Minimizing average depth of a decision tree: when is greedy optimal?

65 Views Asked by At

Fix parameters $m$ and $n$. Consider a finite set $A$ and a set of attributes $f_1,\ldots,f_m$ where $f_i: A \rightarrow [n]$. We want to construct a decision tree $T$ with minimum average depth.

We choose an element $a \in A$ uniformly at random. The element $a$ is of course hidden from $T$, but at each node of $T$, we are allowed to query $f_i(a)$ for some $i \in [m]$ of our choice.

We are given that for any $a \neq a' \in A$, there exists at least one $f_i$ such that $f_i(a) \neq f_i(a')$. So we can always distinguish between two elements in $A$.

Suppose we construct our decision tree in the standard way where we maximize information gain at every single stage: that is, at any level, if we have restricted our search space to some $A' \subset A$, we split based on the attribute with the most entropy. To be precise, fix a function $f_i$ and let $A_j = f_i^{-1}(j) \cap A'$ for $j \in [n]$. Let $J = \{j: A_j \neq \varnothing\}$. Then the entropy is given by $H(f_i) = -\sum_{j \in J} \frac{|A_j|}{|A'|} \log_2\left(\frac{|A_j|}{|A'|}\right)$. We choose the $f_i$ that maximizes $H(f_i)$ at this node. To emphasize, at a particular node, we are only allowed to split based on the result of one function $f_i$.
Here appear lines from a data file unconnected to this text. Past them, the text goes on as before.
set_option maxHeartbeats 4000000 in
/-- **The local gradient bound** (Gursky–Viaclovsky 2003, Prop. 5, read in the chart at `p`): for a
Riemannian `g`, a smooth `q ≥ q₀ > 0` and levels `δ, C₀` there are a neighbourhood `U` of `p` and a
constant `C` such that for every `t ∈ [δ, 1]` and every path solution `(h, u)` with `u ≤ C₀`: at
every point of `U` where `|∇u|²_g` attains its maximum over `M`, `|∇u|²_g ≤ C`. The chart at `p`
carries the equation to the model space (`IsPathSolution.chart_equation`, `mtrAt_chart_pos`, the
chart dictionary) on a closed ball in the chart target, where
`MetricCoord.IsMetricOn.exists_gradSqAt_le_at_isLocalMax` applies.
[cite: GurskyViaclovsky2003, Prop. 5] [cite: Chen2005, Thm. 1(a), Cor. 2] -/
theorem exists_nhds_gradSq_le (hg : g.IsRiemannian) {q : M → ℝ}
    (hq : ContMDiff (𝓡 4) 𝓘(ℝ) ∞ q) {q₀ : ℝ} (hq₀ : 0 < q₀) (hqq₀ : ∀ x, q₀ ≤ q x)
    (δ C₀ : ℝ) (p : M) :
    ∃ U ∈ 𝓝 p, ∃ C : ℝ, ∀ t : ℝ, δ ≤ t → t ≤ 1 →
      ∀ (h : PseudoRiemannianMetric (𝓡 4) ∞ (EuclideanSpace ℝ (Fin 4)) (TangentSpace (𝓡 4) : M → Type _)) [h.HasLeviCivita] (u : M → ℝ),
        IsPathSolution g h u t q → (∀ x, u x ≤ C₀) →
        ∀ x ∈ U, IsMaxOn (fun z ↦ g.gradSq u z) univ x → g.gradSq u x ≤ C := by
  have hG := isMetricOn_chartRep g p
  have hE : finrank ℝ (EuclideanSpace ℝ (Fin 4)) = 4 := finrank_euclideanSpace_fin
  have hposV : ∀ y ∈ (chartTarget (𝓡 4) p : Set (EuclideanSpace ℝ (Fin 4))), ∀ v, v ≠ 0 → 0 < (chartRep (𝓡 4) (fun _ : ℝ ↦ g) p 0) y v v :=
    fun y hy v hv ↦ chartRep_pos g hg p hy v hv
  -- a closed ball in the chart target around the image of `p`
  obtain ⟨r, hr, hrV⟩ := Metric.nhds_basis_closedBall.mem_iff.1
    ((isOpen_extChartAt_target (I := 𝓡 4) p).mem_nhds (mem_extChartAt_target (I := 𝓡 4) p))
  have hK : IsCompact (Metric.closedBall (extChartAt (𝓡 4) p p) r) := isCompact_closedBall _ _
  have hKV : Metric.closedBall (extChartAt (𝓡 4) p p) r ⊆ (chartTarget (𝓡 4) p : Set (EuclideanSpace ℝ (Fin 4))) := hrV
  -- the right-hand side data read in the chart
  have hwf : ContDiffOn ℝ ∞ (g.weylNormSq ∘ (extChartAt (𝓡 4) p).symm) (chartTarget (𝓡 4) p : Set (EuclideanSpace ℝ (Fin 4))) :=
    contDiffOn_comp_extChartAt_symm (g.contMDiff_weylNormSq hg hE) p
  have hqf : ContDiffOn ℝ ∞ (q ∘ (extChartAt (𝓡 4) p).symm) (chartTarget (𝓡 4) p : Set (EuclideanSpace ℝ (Fin 4))) :=
    contDiffOn_comp_extChartAt_symm hq p
  have hwf0 : ∀ y ∈ (chartTarget (𝓡 4) p : Set (EuclideanSpace ℝ (Fin 4))), 0 ≤ (g.weylNormSq ∘ (extChartAt (𝓡 4) p).symm) y :=
    fun y _ ↦ g.weylNormSq_nonneg _
  have hqK : ∀ y ∈ Metric.closedBall (extChartAt (𝓡 4) p p) r, q₀ ≤ (q ∘ (extChartAt (𝓡 4) p).symm) y :=
    fun y _ ↦ hqq₀ _
  obtain ⟨C, hC⟩ := hG.exists_gradSqAt_le_at_isLocalMax hE hposV hK hKV hwf hqf hwf0 hq₀ hqK C₀ δ
  -- the neighbourhood of `p`
  refine ⟨(extChartAt (𝓡 4) p).source ∩ extChartAt (𝓡 4) p ⁻¹' Metric.ball (extChartAt (𝓡 4) p p) r,
    Filter.inter_mem (extChartAt_source_mem_nhds (I := 𝓡 4) p)
      ((continuousAt_extChartAt (I := 𝓡 4) p).preimage_mem_nhds (Metric.ball_mem_nhds _ hr)), C, ?_⟩
  intro t ht1 ht2 h _ u hs hu0 x hx hmax
  have hu : ContMDiff (𝓡 4) 𝓘(ℝ) ∞ u := hs.contMDiff
  have hxs : x ∈ (extChartAt (𝓡 4) p).source := hx.1
  have hyV : extChartAt (𝓡 4) p x ∈ (chartTarget (𝓡 4) p : Set (EuclideanSpace ℝ (Fin 4))) :=
    (extChartAt (𝓡 4) p).map_source hxs
  have hyK : extChartAt (𝓡 4) p x ∈ Metric.closedBall (extChartAt (𝓡 4) p p) r :=
    Metric.ball_subset_closedBall hx.2
  have hxc : x ∈ (chartAt (EuclideanSpace ℝ (Fin 4)) p).source := by rwa [← extChartAt_source (𝓡 4)]
  have hxy : chartInv (𝓡 4) p ⟨extChartAt (𝓡 4) p x, hyV⟩ = x := chartInv_extChartAt p hxc
  have hfx : (u ∘ (extChartAt (𝓡 4) p).symm) (extChartAt (𝓡 4) p x) = u x := by
    simp only [Function.comp_apply, (extChartAt (𝓡 4) p).left_inv hxs]
  have hf : ContDiffOn ℝ ∞ (u ∘ (extChartAt (𝓡 4) p).symm) (chartTarget (𝓡 4) p : Set (EuclideanSpace ℝ (Fin 4))) :=
    contDiffOn_comp_extChartAt_symm hu p
  have heq : ∀ y ∈ (chartTarget (𝓡 4) p : Set (EuclideanSpace ℝ (Fin 4))),
      1 / 2 * ((1 + 3 * ((1 - t) * (2 - t))) * MetricCoord.mtrAt (chartRep (𝓡 4) (fun _ : ℝ ↦ g) p 0) y
        ((fun z ↦ MetricCoord.hessAt (chartRep (𝓡 4) (fun _ : ℝ ↦ g) p 0) (u ∘ (extChartAt (𝓡 4) p).symm) z
        + ContinuousLinearMap.smulRightL ℝ (EuclideanSpace ℝ (Fin 4)) (EuclideanSpace ℝ (Fin 4) →L[ℝ] ℝ)
            (fderiv ℝ (u ∘ (extChartAt (𝓡 4) p).symm) z) (fderiv ℝ (u ∘ (extChartAt (𝓡 4) p).symm) z)
        - (1 / 2 : ℝ) • (MetricCoord.gradSqAt (chartRep (𝓡 4) (fun _ : ℝ ↦ g) p 0) (u ∘ (extChartAt (𝓡 4) p).symm) z • (chartRep (𝓡 4) (fun _ : ℝ ↦ g) p 0) z)
        + (1 / 2 : ℝ) • (MetricCoord.ricAt (chartRep (𝓡 4) (fun _ : ℝ ↦ g) p 0) z - (MetricCoord.scalAt (chartRep (𝓡 4) (fun _ : ℝ ↦ g) p 0) z / 6) • (chartRep (𝓡 4) (fun _ : ℝ ↦ g) p 0) z)) y) ^ 2
        - MetricCoord.pairAt (chartRep (𝓡 4) (fun _ : ℝ ↦ g) p 0) y ((fun z ↦ MetricCoord.hessAt (chartRep (𝓡 4) (fun _ : ℝ ↦ g) p 0) (u ∘ (extChartAt (𝓡 4) p).symm) z
        + ContinuousLinearMap.smulRightL ℝ (EuclideanSpace ℝ (Fin 4)) (EuclideanSpace ℝ (Fin 4) →L[ℝ] ℝ)
            (fderiv ℝ (u ∘ (extChartAt (𝓡 4) p).symm) z) (fderiv ℝ (u ∘ (extChartAt (𝓡 4) p).symm) z)
        - (1 / 2 : ℝ) • (MetricCoord.gradSqAt (chartRep (𝓡 4) (fun _ : ℝ ↦ g) p 0) (u ∘ (extChartAt (𝓡 4) p).symm) z • (chartRep (𝓡 4) (fun _ : ℝ ↦ g) p 0) z)
        + (1 / 2 : ℝ) • (MetricCoord.ricAt (chartRep (𝓡 4) (fun _ : ℝ ↦ g) p 0) z - (MetricCoord.scalAt (chartRep (𝓡 4) (fun _ : ℝ ↦ g) p 0) z / 6) • (chartRep (𝓡 4) (fun _ : ℝ ↦ g) p 0) z)) y) ((fun z ↦ MetricCoord.hessAt (chartRep (𝓡 4) (fun _ : ℝ ↦ g) p 0) (u ∘ (extChartAt (𝓡 4) p).symm) z
        + ContinuousLinearMap.smulRightL ℝ (EuclideanSpace ℝ (Fin 4)) (EuclideanSpace ℝ (Fin 4) →L[ℝ] ℝ)
            (fderiv ℝ (u ∘ (extChartAt (𝓡 4) p).symm) z) (fderiv ℝ (u ∘ (extChartAt (𝓡 4) p).symm) z)
        - (1 / 2 : ℝ) • (MetricCoord.gradSqAt (chartRep (𝓡 4) (fun _ : ℝ ↦ g) p 0) (u ∘ (extChartAt (𝓡 4) p).symm) z • (chartRep (𝓡 4) (fun _ : ℝ ↦ g) p 0) z)
        + (1 / 2 : ℝ) • (MetricCoord.ricAt (chartRep (𝓡 4) (fun _ : ℝ ↦ g) p 0) z - (MetricCoord.scalAt (chartRep (𝓡 4) (fun _ : ℝ ↦ g) p 0) z / 6) • (chartRep (𝓡 4) (fun _ : ℝ ↦ g) p 0) z)) y))
      = 1 / 16 * (g.weylNormSq ∘ (extChartAt (𝓡 4) p).symm) y
        + 1 / 4 * ((q ∘ (extChartAt (𝓡 4) p).symm) y * Real.exp (4 * (u ∘ (extChartAt (𝓡 4) p).symm) y)) :=
    fun y hy ↦ IsPathSolution.chart_equation g h hs p ⟨y, hy⟩
      (fun z ↦ MetricCoord.hessAt (chartRep (𝓡 4) (fun _ : ℝ ↦ g) p 0) (u ∘ (extChartAt (𝓡 4) p).symm) z
        + ContinuousLinearMap.smulRightL ℝ (EuclideanSpace ℝ (Fin 4)) (EuclideanSpace ℝ (Fin 4) →L[ℝ] ℝ)
            (fderiv ℝ (u ∘ (extChartAt (𝓡 4) p).symm) z) (fderiv ℝ (u ∘ (extChartAt (𝓡 4) p).symm) z)
        - (1 / 2 : ℝ) • (MetricCoord.gradSqAt (chartRep (𝓡 4) (fun _ : ℝ ↦ g) p 0) (u ∘ (extChartAt (𝓡 4) p).symm) z • (chartRep (𝓡 4) (fun _ : ℝ ↦ g) p 0) z)
        + (1 / 2 : ℝ) • (MetricCoord.ricAt (chartRep (𝓡 4) (fun _ : ℝ ↦ g) p 0) z - (MetricCoord.scalAt (chartRep (𝓡 4) (fun _ : ℝ ↦ g) p 0) z / 6) • (chartRep (𝓡 4) (fun _ : ℝ ↦ g) p 0) z)) rfl
  have hw : ∀ y ∈ (chartTarget (𝓡 4) p : Set (EuclideanSpace ℝ (Fin 4))),
      0 < MetricCoord.mtrAt (chartRep (𝓡 4) (fun _ : ℝ ↦ g) p 0) y ((fun z ↦ MetricCoord.hessAt (chartRep (𝓡 4) (fun _ : ℝ ↦ g) p 0) (u ∘ (extChartAt (𝓡 4) p).symm) z
        + ContinuousLinearMap.smulRightL ℝ (EuclideanSpace ℝ (Fin 4)) (EuclideanSpace ℝ (Fin 4) →L[ℝ] ℝ)
            (fderiv ℝ (u ∘ (extChartAt (𝓡 4) p).symm) z) (fderiv ℝ (u ∘ (extChartAt (𝓡 4) p).symm) z)
        - (1 / 2 : ℝ) • (MetricCoord.gradSqAt (chartRep (𝓡 4) (fun _ : ℝ ↦ g) p 0) (u ∘ (extChartAt (𝓡 4) p).symm) z • (chartRep (𝓡 4) (fun _ : ℝ ↦ g) p 0) z)
        + (1 / 2 : ℝ) • (MetricCoord.ricAt (chartRep (𝓡 4) (fun _ : ℝ ↦ g) p 0) z - (MetricCoord.scalAt (chartRep (𝓡 4) (fun _ : ℝ ↦ g) p 0) z / 6) • (chartRep (𝓡 4) (fun _ : ℝ ↦ g) p 0) z)) y) :=
    fun y hy ↦ IsPathSolution.mtrAt_chart_pos g h hs p ⟨y, hy⟩
      (fun z ↦ MetricCoord.hessAt (chartRep (𝓡 4) (fun _ : ℝ ↦ g) p 0) (u ∘ (extChartAt (𝓡 4) p).symm) z
        + ContinuousLinearMap.smulRightL ℝ (EuclideanSpace ℝ (Fin 4)) (EuclideanSpace ℝ (Fin 4) →L[ℝ] ℝ)
            (fderiv ℝ (u ∘ (extChartAt (𝓡 4) p).symm) z) (fderiv ℝ (u ∘ (extChartAt (𝓡 4) p).symm) z)
        - (1 / 2 : ℝ) • (MetricCoord.gradSqAt (chartRep (𝓡 4) (fun _ : ℝ ↦ g) p 0) (u ∘ (extChartAt (𝓡 4) p).symm) z • (chartRep (𝓡 4) (fun _ : ℝ ↦ g) p 0) z)
        + (1 / 2 : ℝ) • (MetricCoord.ricAt (chartRep (𝓡 4) (fun _ : ℝ ↦ g) p 0) z - (MetricCoord.scalAt (chartRep (𝓡 4) (fun _ : ℝ ↦ g) p 0) z / 6) • (chartRep (𝓡 4) (fun _ : ℝ ↦ g) p 0) z)) rfl
  have hf0 : (u ∘ (extChartAt (𝓡 4) p).symm) (extChartAt (𝓡 4) p x) ≤ C₀ := by rw [hfx]; exact hu0 x
  have hlocmax : IsLocalMax (MetricCoord.gradSqAt (chartRep (𝓡 4) (fun _ : ℝ ↦ g) p 0) (u ∘ (extChartAt (𝓡 4) p).symm))
      (extChartAt (𝓡 4) p x) := by
    refine Filter.eventually_of_mem ((isOpen_extChartAt_target (I := 𝓡 4) p).mem_nhds hyV) fun z hz ↦ ?_
    have h2 := gradSqAt_chart g hu p ⟨z, hz⟩
    have h4 := gradSqAt_chart g hu p ⟨extChartAt (𝓡 4) p x, hyV⟩
    rw [hxy] at h4
    simp only [h2, h4]
    exact hmax (mem_univ _)
  have hfin := hC t ht1 ht2 (u ∘ (extChartAt (𝓡 4) p).symm) (fun z ↦ MetricCoord.hessAt (chartRep (𝓡 4) (fun _ : ℝ ↦ g) p 0) (u ∘ (extChartAt (𝓡 4) p).symm) z
        + ContinuousLinearMap.smulRightL ℝ (EuclideanSpace ℝ (Fin 4)) (EuclideanSpace ℝ (Fin 4) →L[ℝ] ℝ)
            (fderiv ℝ (u ∘ (extChartAt (𝓡 4) p).symm) z) (fderiv ℝ (u ∘ (extChartAt (𝓡 4) p).symm) z)
        - (1 / 2 : ℝ) • (MetricCoord.gradSqAt (chartRep (𝓡 4) (fun _ : ℝ ↦ g) p 0) (u ∘ (extChartAt (𝓡 4) p).symm) z • (chartRep (𝓡 4) (fun _ : ℝ ↦ g) p 0) z)
        + (1 / 2 : ℝ) • (MetricCoord.ricAt (chartRep (𝓡 4) (fun _ : ℝ ↦ g) p 0) z - (MetricCoord.scalAt (chartRep (𝓡 4) (fun _ : ℝ ↦ g) p 0) z / 6) • (chartRep (𝓡 4) (fun _ : ℝ ↦ g) p 0) z)) hf rfl heq hw (extChartAt (𝓡 4) p x) hyK hf0 hlocmax
  have h3 := gradSqAt_chart g hu p ⟨extChartAt (𝓡 4) p x, hyV⟩
  rw [hxy] at h3
  rwa [h3] at hfin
Is there anything known about when this greedy approach produces the optimal decision tree, that is, the decision tree with minimum average depth? Are any nice bounds known under some reasonable assumptions?

1

There are 1 best solutions below

1
On

Too long for a comment :

If optimal : I think in order to prove optimal you may want to proceed by induction on the symbols of $A$, and combine them. In order to do that you will probably have to also give probability to symbols of $A$ and adapt your entropy to $-\sum_{j\in J} \frac{p(A_j)}{p(A')}\log_2\left( \frac{p(A_j)}{p(A')} \right)$. You might also try induction by taking the set $A'$ that you describe in you procedure with lowest probability (it will be one just before leafs), you can replace this set in $A$ with a fresh symbol (something like $B=\{s\} \cup A\setminus A'$) and give probability $p(A')$ to that symbol $s$ (this is why you may need non uniform probabilities). By definition of $A'$, there exists a function $f_i$ that discriminate all of it's elements. Then assume there is another decision tree that is better than yours, this is the blurry step for me, but this decision tree has to discriminate elements of $A'$ at some point and there may be a way to transform the tree into something at least as good but such that those elements are always discriminated by $f_i$, if you manage to do that then essentially that new tree is a code for $B$ which will be at least as bad as what your procedure would do by induction, but then adding $f_i$ to discriminate will add the same cost to this one and yours therefore yours is optimal.